8.5

A Cat in Paris

Movies Reviews
A Cat in Paris

It’s an uncommon crime thriller that makes room for whimsy, but A Cat in Paris, France’s recent Oscar-nominated animated feature, suffuses its story of gangsters and thieves with a playfulness as nimble as the feline after which it’s named.

The story really centers around the cat’s owner, a young girl named Zoe, and Zoe’s mother Jeanne, a police inspector in pursuit of two criminals: Victor Costa, the gangster who murdered her husband, and Nico, a burglar prowling the rooftops of Paris with graceful parkour. Jeanne struggles to balance her investigations with the needs of her daughter Zoe, who hasn’t spoken since her father’s death. The synopsis sounds grisly, but the film doesn’t dwell on the drama.

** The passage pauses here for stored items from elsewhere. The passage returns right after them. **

import Summits.QuantumFields.BalabanUV.T4Continuum.Support.NE7K1LinSchurFoldBox

/-!
# NE7K1LinSchurFoldForms — row NE7 (node U5), candidate route HOM, path H1L, cell K1-lin(s): QUADRATIC FORMS TRANSFER THROUGH THE
# FOLD — `E_cᵀE_c = 2^{d+1}·1`, the box line's form is the torus line's form on fold-symmetric vectors, Löwner floors descend
# (NEEDS-ESTIMATE #E1, input I2 — form-level corollaries)

Lineage `b2b-balaban-t4-ne7-p2` (CRUX PROVER NE7 #2), generation 72; file 35 (corollaries of file 34 `NE7K1LinSchurFoldBox`).

* `form_transfer` ∕ `coercive_transfer` (abstract): an intertwining `X′E_c = E_cX` with `E_cᵀE_c = c·1`, `c > 0`, gives
  `⟨E_cV, X′E_cV⟩ = c·⟨V, XV⟩`, so every coercivity floor of `X′` is one of `X`.
* **`unfoldM_transpose_mul_unfoldM`**: `E_cᵀE_c = 2^{d+1}·1` for the unfold matrix of the doubled torus over the box (each box label has
  exactly `2^{d+1}` torus labels over it — file 34's `card_fibre` — and distinct labels have disjoint fibres).
* **`form_twoCutoffLine_eq`**: `⟨E_cV, T^𝕋(s)·E_cV⟩ = 2^{d+1}·⟨V, T^Π(s)·V⟩` for every `s`, `a ≥ 0`; **`coercive_twoCutoffLine_of_torLine`**:
  every Löwner floor of the torus line is a floor of the Neumann-box line — torus-side (translation-invariant, symbol-level) lower
  bounds for `σ_s` reach the box with no loss, which is how #E1's class-S facts (B-E1) are meant to be consumed on boxes.

HONEST FRAMING: [folklore]; finite identities, NO estimate of Bałaban's; no `sorry`.  Census only (I2's form-level corollaries);
NE7 NOT PRINTED ∕ NOT PROVED; spine 0∕9; FIXED FINITE T⁴, rung (B)+1; NOT infinite volume, NOT mass gap, NOT Clay.  HONEST
DEPENDENCY: continuum YM on T⁴ ⇐ BetaPertH ∧ nine spine estimates (0/9 proved); BetaPertH ⇐ (D1) ∧ (D4) ∧ CAP+tail; G-an2-4
gates asym, D1 and NE2/3/4.
-/

noncomputable section

open Finset Matrix

namespace Summit.QuantumFields.BalabanUV.T4Continuum.NE7K1LinSchurFoldForms

open Literature.MathematicalPhysics.QuantumFieldTheory.Balaban1983to89
open Literature.MathematicalPhysics.QuantumFieldTheory.Balaban1983to89.B4Reflection242
open Literature.MathematicalPhysics.QuantumFieldTheory.Balaban1983to89.B4Lower18
open NE7K1LinFoldKernels NE7K1LinFoldMatrices NE7K1LinSchurFold NE7K1LinTorusChart NE7K1LinSchurFoldBox NE7K1LinBlockCoords
  NE7K1LinSchurLineU1 NE7K1LinSchurLineForm

variable {d : ℕ}

/-! ### §1 Abstract transfer; §2 `E_cᵀE_c = 2^{d+1}·1`; §3 the line -/

section Forms

/-- forms transfer through an intertwining with `E_cᵀE_c = c·1`: `⟨E_cV, X′E_cV⟩ = c·⟨V, XV⟩`. [folklore] -/
theorem form_transfer {κ κ' : Type*} [Fintype κ] [Fintype κ'] [DecidableEq κ] {X : Matrix κ κ ℝ} {X' : Matrix κ' κ' ℝ}
    {Ec : Matrix κ' κ ℝ} {c : ℝ} (h : X' * Ec = Ec * X) (hEE : Ecᵀ * Ec = c • (1 : Matrix κ κ ℝ)) (V : κ → ℝ) :
    (Ec *ᵥ V) ⬝ᵥ X' *ᵥ (Ec *ᵥ V) = c * (V ⬝ᵥ X *ᵥ V) := by
  rw [Matrix.mulVec_mulVec, h, ← Matrix.mulVec_mulVec, Matrix.dotProduct_mulVec (Ec *ᵥ V) Ec, ← Matrix.mulVec_transpose,
    Matrix.mulVec_mulVec, hEE, Matrix.smul_mulVec, Matrix.one_mulVec, smul_dotProduct, smul_eq_mul]

/-- **LÖWNER BOUNDS DESCEND THROUGH THE FOLD**: a coercivity floor of `X′` is a floor of `X` (`E_cᵀE_c = c·1`, `c > 0`). [folklore] -/
theorem coercive_transfer {κ κ' : Type*} [Fintype κ] [Fintype κ'] [DecidableEq κ] [DecidableEq κ'] {X : Matrix κ κ ℝ}
    {X' : Matrix κ' κ' ℝ}
    {Ec : Matrix κ' κ ℝ} {c : ℝ} (h : X' * Ec = Ec * X) (hEE : Ecᵀ * Ec = c • (1 : Matrix κ κ ℝ)) (hc : 0 < c) {σ : ℝ}
    (hX' : ∀ W : κ' → ℝ, σ * (W ⬝ᵥ W) ≤ W ⬝ᵥ X' *ᵥ W) (V : κ → ℝ) : σ * (V ⬝ᵥ V) ≤ V ⬝ᵥ X *ᵥ V := by
  have h1 := hX' (Ec *ᵥ V)
  have h2 : (Ec *ᵥ V) ⬝ᵥ (1 : Matrix κ' κ' ℝ) *ᵥ (Ec *ᵥ V) = c * (V ⬝ᵥ (1 : Matrix κ κ ℝ) *ᵥ V) :=
    form_transfer (by rw [Matrix.one_mul, Matrix.mul_one]) hEE V
  rw [Matrix.one_mulVec, Matrix.one_mulVec] at h2
  rw [form_transfer h hEE, h2] at h1
  have h3 : σ * (V ⬝ᵥ V) * c ≤ (V ⬝ᵥ X *ᵥ V) * c := by nlinarith
  exact le_of_mul_le_mul_right h3 hc

variable {n L : ℕ} [NeZero L] {M : Fin (d + 1) → ℕ}

/-- **`E_cᵀ·E_c = 2^{d+1}·1`**: every box label has exactly `2^{d+1}` torus labels over it, and distinct box labels have disjoint
fibres. [folklore] -/
theorem unfoldM_transpose_mul_unfoldM (hn : 1 ≤ n) (hM : ∀ i, 1 ≤ M i) :
    (unfoldM (fun i => n * M i) ((boxDom (dbl fun i => n * L * M i)).image (blk L))
        ((boxDom fun i => n * L * M i).image (blk L)))ᵀ *
      unfoldM (fun i => n * M i) ((boxDom (dbl fun i => n * L * M i)).image (blk L))
        ((boxDom fun i => n * L * M i).image (blk L)) =
    (2 : ℝ) ^ (d + 1) • (1 : Matrix ↥((boxDom fun i => n * L * M i).image (blk L))
      ↥((boxDom fun i => n * L * M i).image (blk L)) ℝ) := by
  classical
  have hL : 1 ≤ L := NeZero.one_le
  have hNc : ∀ i, 1 ≤ (fun i => n * M i) i := mul_pos_side hn hM
  ext y y'
  rw [Matrix.mul_apply, Matrix.smul_apply, Matrix.one_apply]
  simp only [Matrix.transpose_apply, unfoldM_apply]
  by_cases hyy : y = y'
  · subst hyy
    have e1 : ∀ x : ↥((boxDom (dbl fun i => n * L * M i)).image (blk L)),
        (if foldBox (fun i => n * M i) x.1 = y.1 then (1 : ℝ) else 0) *
            (if foldBox (fun i => n * M i) x.1 = y.1 then (1 : ℝ) else 0) =
          if foldBox (fun i => n * M i) x.1 = y.1 then 1 else 0 := fun x => by split_ifs <;> simp
    rw [Finset.sum_congr rfl fun x _ => e1 x]
    have h := sum_coe_ite (F := (boxDom (dbl fun i => n * L * M i)).image (blk L))
      (fun z => foldBox (fun i => n * M i) z = y.1) (1 : ℝ)
    have hy : y.1 ∈ boxDom (fun i => n * M i) := by
      have h2 := y.2
      simp only [image_fineBox hL n M] at h2
      exact h2
    conv at h => rhs; rw [image_fineTor hL n M, card_fibre hNc hy]
    refine h.trans ?_
    simp
  · have e1 : ∀ x : ↥((boxDom (dbl fun i => n * L * M i)).image (blk L)),
        (if foldBox (fun i => n * M i) x.1 = y.1 then (1 : ℝ) else 0) *
            (if foldBox (fun i => n * M i) x.1 = y'.1 then (1 : ℝ) else 0) = 0 := by
      intro x
      by_cases h1 : foldBox (fun i => n * M i) x.1 = y.1
      · have h2 : foldBox (fun i => n * M i) x.1 ≠ y'.1 := fun h2 => hyy (Subtype.ext (h1.symm.trans h2))
        simp [h2]
      · simp [h1]
    rw [Finset.sum_congr rfl fun x _ => e1 x, Finset.sum_const_zero, if_neg hyy, smul_zero]

/-- **THE BOX LINE's QUADRATIC FORM IS THE TORUS LINE's ON FOLD-SYMMETRIC VECTORS**: `⟨E_cV, torLine(s)·E_cV⟩ =
2^{d+1}·⟨V, twoCutoffLine(s)·V⟩` for every `s`, `a ≥ 0`. [folklore] -/
theorem form_twoCutoffLine_eq (hn : 1 ≤ n) {a : ℝ} (ha : 0 ≤ a) (hM : ∀ i, 1 ≤ M i) (s : ℝ)
    (V : ↥((boxDom fun i => n * L * M i).image (blk L)) → ℝ) :
    (unfoldM (fun i => n * M i) ((boxDom (dbl fun i => n * L * M i)).image (blk L))
          ((boxDom fun i => n * L * M i).image (blk L)) *ᵥ V) ⬝ᵥ
        torLine (isBlockUnion_fine (fineTor_isBlockUnion hn (NeZero.one_le : 1 ≤ L) M)) n a (fun i => n * L * M i)
          (fun i => n * M i) s *ᵥ
        (unfoldM (fun i => n * M i) ((boxDom (dbl fun i => n * L * M i)).image (blk L))
          ((boxDom fun i => n * L * M i).image (blk L)) *ᵥ V) =
      (2 : ℝ) ^ (d + 1) * (V ⬝ᵥ twoCutoffLine (isBlockUnion_fine (fineBox_isBlockUnion hn (NeZero.one_le : 1 ≤ L) M)) n a s *ᵥ V) :=
  form_transfer (torLine_mul_unfoldM hn ha hM s) (unfoldM_transpose_mul_unfoldM hn hM) V

/-- **COERCIVITY DESCENDS**: every floor `σ` of the torus line is a floor of the box line (same `s`, `a ≥ 0`). [folklore] -/
theorem coercive_twoCutoffLine_of_torLine (hn : 1 ≤ n) {a : ℝ} (ha : 0 ≤ a) (hM : ∀ i, 1 ≤ M i) (s : ℝ) {σ : ℝ}
    (hσ : ∀ W : ↥((boxDom (dbl fun i => n * L * M i)).image (blk L)) → ℝ, σ * (W ⬝ᵥ W) ≤
      W ⬝ᵥ torLine (isBlockUnion_fine (fineTor_isBlockUnion hn (NeZero.one_le : 1 ≤ L) M)) n a (fun i => n * L * M i)
        (fun i => n * M i) s *ᵥ W)
    (V : ↥((boxDom fun i => n * L * M i).image (blk L)) → ℝ) :
    σ * (V ⬝ᵥ V) ≤ V ⬝ᵥ twoCutoffLine (isBlockUnion_fine (fineBox_isBlockUnion hn (NeZero.one_le : 1 ≤ L) M)) n a s *ᵥ V :=
  coercive_transfer (torLine_mul_unfoldM hn ha hM s) (unfoldM_transpose_mul_unfoldM hn hM) (by positivity) hσ V

end Forms

end Summit.QuantumFields.BalabanUV.T4Continuum.NE7K1LinSchurFoldForms

end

Dino, the titular cat, helpfully ties together the story’s disparate threads: by day, he brings Zoe dead lizards and lounges around the family’s apartment; by night he accompanies Nico in his thievery, a literal cat burglar. When Zoe follows Dino on a midnight stroll, worlds inevitably collide.

Nico, of course, is a thief with a heart of gold; he steals without qualm but helpfully arranges the plants on his victims’ windowsill, and immediately takes a liking to Zoe.

Zoe and Jeanne may be the main characters, but the film’s strengths all converge in Nico: even the film’s look, a rough expressionist animation that’s popular on the shorts circuit but rarely appears in feature films—a storybook Picasso—seems designed for his exploits. It’s fluid and expressive, and it allows Nico to twist into impressive knots as he sneaks in and out of windowsills, all snaking limbs and liquid anatomy. The style also suits his rooftop view of Paris: a riot of colorful, cramped apartments and countless rows of jagged chimneys.

The film isn’t really interested in Nico’s history or motivation; like his feline companion, he’s inscrutable and bypasses judgement. (His name is phonetically the same as the Japanese word for cat.) That wouldn’t necessarily be a problem, except that the ending puts him in a position where his crimes ought to be reckoned with, then ignores them entirely.

The ending is too easy in other ways as well: the film deals with Jeanne and Zoe’s trauma early on in a couple of heavy-handed conversations but is essentially breezy from then on, and the weight of the resolution doesn’t match the weight of the problem.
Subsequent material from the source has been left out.